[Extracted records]
+ + + + + + +

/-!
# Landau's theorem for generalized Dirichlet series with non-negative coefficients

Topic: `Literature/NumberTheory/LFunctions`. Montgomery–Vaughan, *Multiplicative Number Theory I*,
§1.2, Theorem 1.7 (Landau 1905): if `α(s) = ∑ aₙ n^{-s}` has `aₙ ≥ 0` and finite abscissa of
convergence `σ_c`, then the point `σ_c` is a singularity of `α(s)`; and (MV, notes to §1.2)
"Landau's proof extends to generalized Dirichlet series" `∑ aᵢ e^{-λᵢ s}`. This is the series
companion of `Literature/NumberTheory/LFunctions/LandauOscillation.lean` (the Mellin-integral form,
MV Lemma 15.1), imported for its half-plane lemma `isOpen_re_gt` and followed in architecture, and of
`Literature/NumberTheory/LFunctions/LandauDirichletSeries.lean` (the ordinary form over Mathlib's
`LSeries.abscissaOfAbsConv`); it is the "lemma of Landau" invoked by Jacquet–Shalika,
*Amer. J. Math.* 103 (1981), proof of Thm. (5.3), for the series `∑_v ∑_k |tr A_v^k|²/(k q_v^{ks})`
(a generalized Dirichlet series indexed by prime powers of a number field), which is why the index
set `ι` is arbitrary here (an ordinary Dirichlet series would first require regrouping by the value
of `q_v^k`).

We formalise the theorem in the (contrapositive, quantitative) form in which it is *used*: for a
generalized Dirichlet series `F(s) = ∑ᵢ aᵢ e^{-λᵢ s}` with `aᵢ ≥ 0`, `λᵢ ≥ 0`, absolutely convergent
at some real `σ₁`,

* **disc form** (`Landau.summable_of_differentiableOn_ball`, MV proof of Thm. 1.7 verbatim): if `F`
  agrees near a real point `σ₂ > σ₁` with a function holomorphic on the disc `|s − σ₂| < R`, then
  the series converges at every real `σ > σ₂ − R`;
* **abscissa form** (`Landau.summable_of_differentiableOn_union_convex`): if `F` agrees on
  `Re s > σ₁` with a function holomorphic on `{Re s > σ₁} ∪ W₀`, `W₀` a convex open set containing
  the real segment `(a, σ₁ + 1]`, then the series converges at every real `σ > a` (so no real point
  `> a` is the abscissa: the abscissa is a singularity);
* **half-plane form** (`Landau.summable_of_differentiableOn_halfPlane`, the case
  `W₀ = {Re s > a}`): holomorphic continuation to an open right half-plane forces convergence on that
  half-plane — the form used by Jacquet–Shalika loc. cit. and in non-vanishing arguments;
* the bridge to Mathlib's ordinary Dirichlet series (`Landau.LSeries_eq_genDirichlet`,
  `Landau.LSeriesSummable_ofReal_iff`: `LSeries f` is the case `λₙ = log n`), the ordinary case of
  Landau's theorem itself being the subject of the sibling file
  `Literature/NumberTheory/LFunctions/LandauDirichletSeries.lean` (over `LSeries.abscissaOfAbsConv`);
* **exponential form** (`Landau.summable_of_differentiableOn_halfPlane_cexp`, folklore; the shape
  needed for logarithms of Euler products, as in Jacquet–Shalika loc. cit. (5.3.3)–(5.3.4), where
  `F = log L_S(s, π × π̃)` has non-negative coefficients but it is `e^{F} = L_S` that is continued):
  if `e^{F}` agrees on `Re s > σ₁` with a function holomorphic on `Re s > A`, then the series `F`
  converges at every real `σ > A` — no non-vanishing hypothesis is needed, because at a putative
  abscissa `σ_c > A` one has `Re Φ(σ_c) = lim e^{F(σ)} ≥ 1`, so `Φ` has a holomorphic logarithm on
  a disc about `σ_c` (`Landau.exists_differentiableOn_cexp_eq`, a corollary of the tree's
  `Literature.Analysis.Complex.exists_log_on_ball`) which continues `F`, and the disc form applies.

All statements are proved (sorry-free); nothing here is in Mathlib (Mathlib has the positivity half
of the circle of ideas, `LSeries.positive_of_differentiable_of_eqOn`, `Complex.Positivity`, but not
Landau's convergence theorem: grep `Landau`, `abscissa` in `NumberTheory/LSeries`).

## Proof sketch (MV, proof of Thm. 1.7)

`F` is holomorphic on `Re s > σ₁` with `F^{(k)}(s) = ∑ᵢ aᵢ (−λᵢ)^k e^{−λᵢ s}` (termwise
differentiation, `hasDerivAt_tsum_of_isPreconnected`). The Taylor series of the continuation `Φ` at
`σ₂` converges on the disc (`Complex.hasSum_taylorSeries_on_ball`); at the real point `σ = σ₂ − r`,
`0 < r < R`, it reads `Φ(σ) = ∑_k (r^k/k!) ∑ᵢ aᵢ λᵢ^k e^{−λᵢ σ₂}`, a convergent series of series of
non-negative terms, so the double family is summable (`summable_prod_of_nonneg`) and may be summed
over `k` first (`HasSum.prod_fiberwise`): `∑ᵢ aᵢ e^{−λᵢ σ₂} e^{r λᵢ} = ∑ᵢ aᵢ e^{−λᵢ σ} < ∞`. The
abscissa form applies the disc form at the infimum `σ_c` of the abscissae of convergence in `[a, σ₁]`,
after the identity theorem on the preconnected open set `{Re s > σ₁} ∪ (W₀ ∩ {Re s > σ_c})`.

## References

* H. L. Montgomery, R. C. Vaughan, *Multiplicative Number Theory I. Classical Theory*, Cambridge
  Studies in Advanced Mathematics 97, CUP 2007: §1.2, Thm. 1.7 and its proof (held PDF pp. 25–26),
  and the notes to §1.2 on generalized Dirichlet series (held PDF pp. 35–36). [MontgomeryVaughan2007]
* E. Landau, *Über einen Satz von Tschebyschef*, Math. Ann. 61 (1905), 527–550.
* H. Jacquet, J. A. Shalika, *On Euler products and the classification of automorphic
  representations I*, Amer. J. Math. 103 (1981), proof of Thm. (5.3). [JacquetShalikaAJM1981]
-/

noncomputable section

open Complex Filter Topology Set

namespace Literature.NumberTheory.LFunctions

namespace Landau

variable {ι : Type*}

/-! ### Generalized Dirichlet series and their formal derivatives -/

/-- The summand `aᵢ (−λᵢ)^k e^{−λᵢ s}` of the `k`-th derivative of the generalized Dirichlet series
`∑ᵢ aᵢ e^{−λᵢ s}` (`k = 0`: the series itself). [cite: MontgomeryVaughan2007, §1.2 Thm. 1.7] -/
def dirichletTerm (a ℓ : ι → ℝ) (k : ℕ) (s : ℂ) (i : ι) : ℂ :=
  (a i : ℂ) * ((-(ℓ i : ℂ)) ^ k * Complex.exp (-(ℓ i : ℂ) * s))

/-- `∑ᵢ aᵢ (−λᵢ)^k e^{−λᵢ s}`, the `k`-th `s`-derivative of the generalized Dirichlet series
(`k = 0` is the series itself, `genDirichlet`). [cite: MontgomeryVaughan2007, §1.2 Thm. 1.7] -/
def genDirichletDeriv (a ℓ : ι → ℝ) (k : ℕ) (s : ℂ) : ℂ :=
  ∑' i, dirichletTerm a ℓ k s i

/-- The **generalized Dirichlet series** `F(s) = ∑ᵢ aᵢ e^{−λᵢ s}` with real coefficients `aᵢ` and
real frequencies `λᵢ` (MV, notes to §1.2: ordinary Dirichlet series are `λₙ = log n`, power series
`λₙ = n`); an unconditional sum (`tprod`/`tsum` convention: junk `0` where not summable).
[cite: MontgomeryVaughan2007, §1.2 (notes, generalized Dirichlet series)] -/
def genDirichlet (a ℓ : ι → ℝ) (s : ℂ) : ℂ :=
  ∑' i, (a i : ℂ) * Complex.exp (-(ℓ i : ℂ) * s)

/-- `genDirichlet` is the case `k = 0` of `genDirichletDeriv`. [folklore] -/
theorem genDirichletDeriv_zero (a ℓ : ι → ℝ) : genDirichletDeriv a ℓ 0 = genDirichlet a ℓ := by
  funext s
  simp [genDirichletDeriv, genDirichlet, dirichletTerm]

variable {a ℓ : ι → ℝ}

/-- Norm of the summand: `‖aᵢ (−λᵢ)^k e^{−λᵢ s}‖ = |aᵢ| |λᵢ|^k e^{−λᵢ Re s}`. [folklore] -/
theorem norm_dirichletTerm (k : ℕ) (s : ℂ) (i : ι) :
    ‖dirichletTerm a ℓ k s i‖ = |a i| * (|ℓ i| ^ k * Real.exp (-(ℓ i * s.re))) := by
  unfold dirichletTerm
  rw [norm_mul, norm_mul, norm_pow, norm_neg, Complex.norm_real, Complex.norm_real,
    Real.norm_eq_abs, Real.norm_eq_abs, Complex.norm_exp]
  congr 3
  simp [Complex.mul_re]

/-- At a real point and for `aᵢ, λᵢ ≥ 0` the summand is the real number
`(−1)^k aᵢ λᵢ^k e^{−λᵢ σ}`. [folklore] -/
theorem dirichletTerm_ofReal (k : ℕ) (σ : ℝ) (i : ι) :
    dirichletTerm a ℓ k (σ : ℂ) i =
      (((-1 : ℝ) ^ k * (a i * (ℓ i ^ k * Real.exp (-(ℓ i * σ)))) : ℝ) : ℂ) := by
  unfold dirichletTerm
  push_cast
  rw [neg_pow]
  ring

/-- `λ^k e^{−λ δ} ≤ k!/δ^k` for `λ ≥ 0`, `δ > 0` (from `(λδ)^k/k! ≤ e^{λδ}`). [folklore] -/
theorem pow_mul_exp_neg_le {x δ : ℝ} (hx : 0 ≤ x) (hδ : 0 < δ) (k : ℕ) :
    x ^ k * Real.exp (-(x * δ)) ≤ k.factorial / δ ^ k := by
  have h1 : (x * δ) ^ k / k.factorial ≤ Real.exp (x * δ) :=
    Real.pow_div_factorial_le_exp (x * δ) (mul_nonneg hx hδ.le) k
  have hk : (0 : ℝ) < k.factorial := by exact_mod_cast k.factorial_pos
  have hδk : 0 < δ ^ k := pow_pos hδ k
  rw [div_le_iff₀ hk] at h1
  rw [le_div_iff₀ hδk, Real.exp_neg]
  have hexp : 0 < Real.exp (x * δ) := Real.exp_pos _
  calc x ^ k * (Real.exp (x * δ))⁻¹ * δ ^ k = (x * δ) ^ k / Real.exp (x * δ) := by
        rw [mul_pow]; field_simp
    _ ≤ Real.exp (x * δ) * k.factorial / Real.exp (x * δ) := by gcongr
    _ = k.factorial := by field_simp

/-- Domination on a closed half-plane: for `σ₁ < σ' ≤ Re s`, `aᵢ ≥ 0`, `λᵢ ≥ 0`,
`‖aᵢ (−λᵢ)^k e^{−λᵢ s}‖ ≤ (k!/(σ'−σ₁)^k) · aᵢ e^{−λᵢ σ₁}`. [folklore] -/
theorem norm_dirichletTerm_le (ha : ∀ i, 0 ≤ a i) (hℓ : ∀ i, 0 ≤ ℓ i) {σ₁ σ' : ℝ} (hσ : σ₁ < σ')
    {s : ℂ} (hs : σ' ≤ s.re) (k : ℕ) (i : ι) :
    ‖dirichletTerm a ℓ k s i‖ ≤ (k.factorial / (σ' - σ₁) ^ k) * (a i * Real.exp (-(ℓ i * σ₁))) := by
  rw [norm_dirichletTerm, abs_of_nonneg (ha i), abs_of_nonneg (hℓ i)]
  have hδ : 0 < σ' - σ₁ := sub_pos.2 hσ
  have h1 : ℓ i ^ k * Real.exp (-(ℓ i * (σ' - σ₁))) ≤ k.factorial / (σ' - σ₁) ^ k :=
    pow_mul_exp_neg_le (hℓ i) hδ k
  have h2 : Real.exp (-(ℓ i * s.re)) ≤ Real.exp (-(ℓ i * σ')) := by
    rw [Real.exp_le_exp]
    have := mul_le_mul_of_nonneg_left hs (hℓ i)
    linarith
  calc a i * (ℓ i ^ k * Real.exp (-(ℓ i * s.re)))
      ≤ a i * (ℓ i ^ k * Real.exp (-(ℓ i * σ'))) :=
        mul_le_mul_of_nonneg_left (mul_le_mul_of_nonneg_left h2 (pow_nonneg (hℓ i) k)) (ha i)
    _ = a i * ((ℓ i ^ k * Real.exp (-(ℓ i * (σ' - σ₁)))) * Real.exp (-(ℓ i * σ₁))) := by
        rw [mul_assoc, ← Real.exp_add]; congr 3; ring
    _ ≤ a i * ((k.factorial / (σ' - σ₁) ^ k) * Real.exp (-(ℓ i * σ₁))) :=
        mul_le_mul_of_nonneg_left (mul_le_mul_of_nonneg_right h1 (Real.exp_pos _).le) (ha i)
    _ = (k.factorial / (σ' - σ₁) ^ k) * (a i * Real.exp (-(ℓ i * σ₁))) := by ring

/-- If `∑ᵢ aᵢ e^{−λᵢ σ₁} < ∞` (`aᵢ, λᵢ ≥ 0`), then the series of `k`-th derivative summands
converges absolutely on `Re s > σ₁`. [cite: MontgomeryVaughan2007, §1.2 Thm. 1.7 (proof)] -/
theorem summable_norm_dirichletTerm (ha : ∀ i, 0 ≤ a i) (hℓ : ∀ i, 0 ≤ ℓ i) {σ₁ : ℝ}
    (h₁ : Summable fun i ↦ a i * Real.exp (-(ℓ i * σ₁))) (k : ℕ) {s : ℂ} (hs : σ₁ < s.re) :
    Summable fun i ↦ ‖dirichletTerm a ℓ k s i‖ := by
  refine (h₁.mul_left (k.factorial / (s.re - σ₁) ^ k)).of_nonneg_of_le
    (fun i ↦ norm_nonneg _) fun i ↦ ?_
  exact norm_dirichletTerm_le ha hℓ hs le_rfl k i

+ + + + + + +

EXERCISE ▸
Would you repeat, exactly and with nothing added, every line from the line containing "i * ((k.factorial" through the last line of the records above?

RESPONSE FOR THIS EXERCISE ▸
    _ ≤ a i * ((k.factorial / (σ' - σ₁) ^ k) * Real.exp (-(ℓ i * σ₁))) :=
        mul_le_mul_of_nonneg_left (mul_le_mul_of_nonneg_right h1 (Real.exp_pos _).le) (ha i)
    _ = (k.factorial / (σ' - σ₁) ^ k) * (a i * Real.exp (-(ℓ i * σ₁))) := by ring

/-- If `∑ᵢ aᵢ e^{−λᵢ σ₁} < ∞` (`aᵢ, λᵢ ≥ 0`), then the series of `k`-th derivative summands
converges absolutely on `Re s > σ₁`. [cite: MontgomeryVaughan2007, §1.2 Thm. 1.7 (proof)] -/
theorem summable_norm_dirichletTerm (ha : ∀ i, 0 ≤ a i) (hℓ : ∀ i, 0 ≤ ℓ i) {σ₁ : ℝ}
    (h₁ : Summable fun i ↦ a i * Real.exp (-(ℓ i * σ₁))) (k : ℕ) {s : ℂ} (hs : σ₁ < s.re) :
    Summable fun i ↦ ‖dirichletTerm a ℓ k s i‖ := by
  refine (h₁.mul_left (k.factorial / (s.re - σ₁) ^ k)).of_nonneg_of_le
    (fun i ↦ norm_nonneg _) fun i ↦ ?_
  exact norm_dirichletTerm_le ha hℓ hs le_rfl k i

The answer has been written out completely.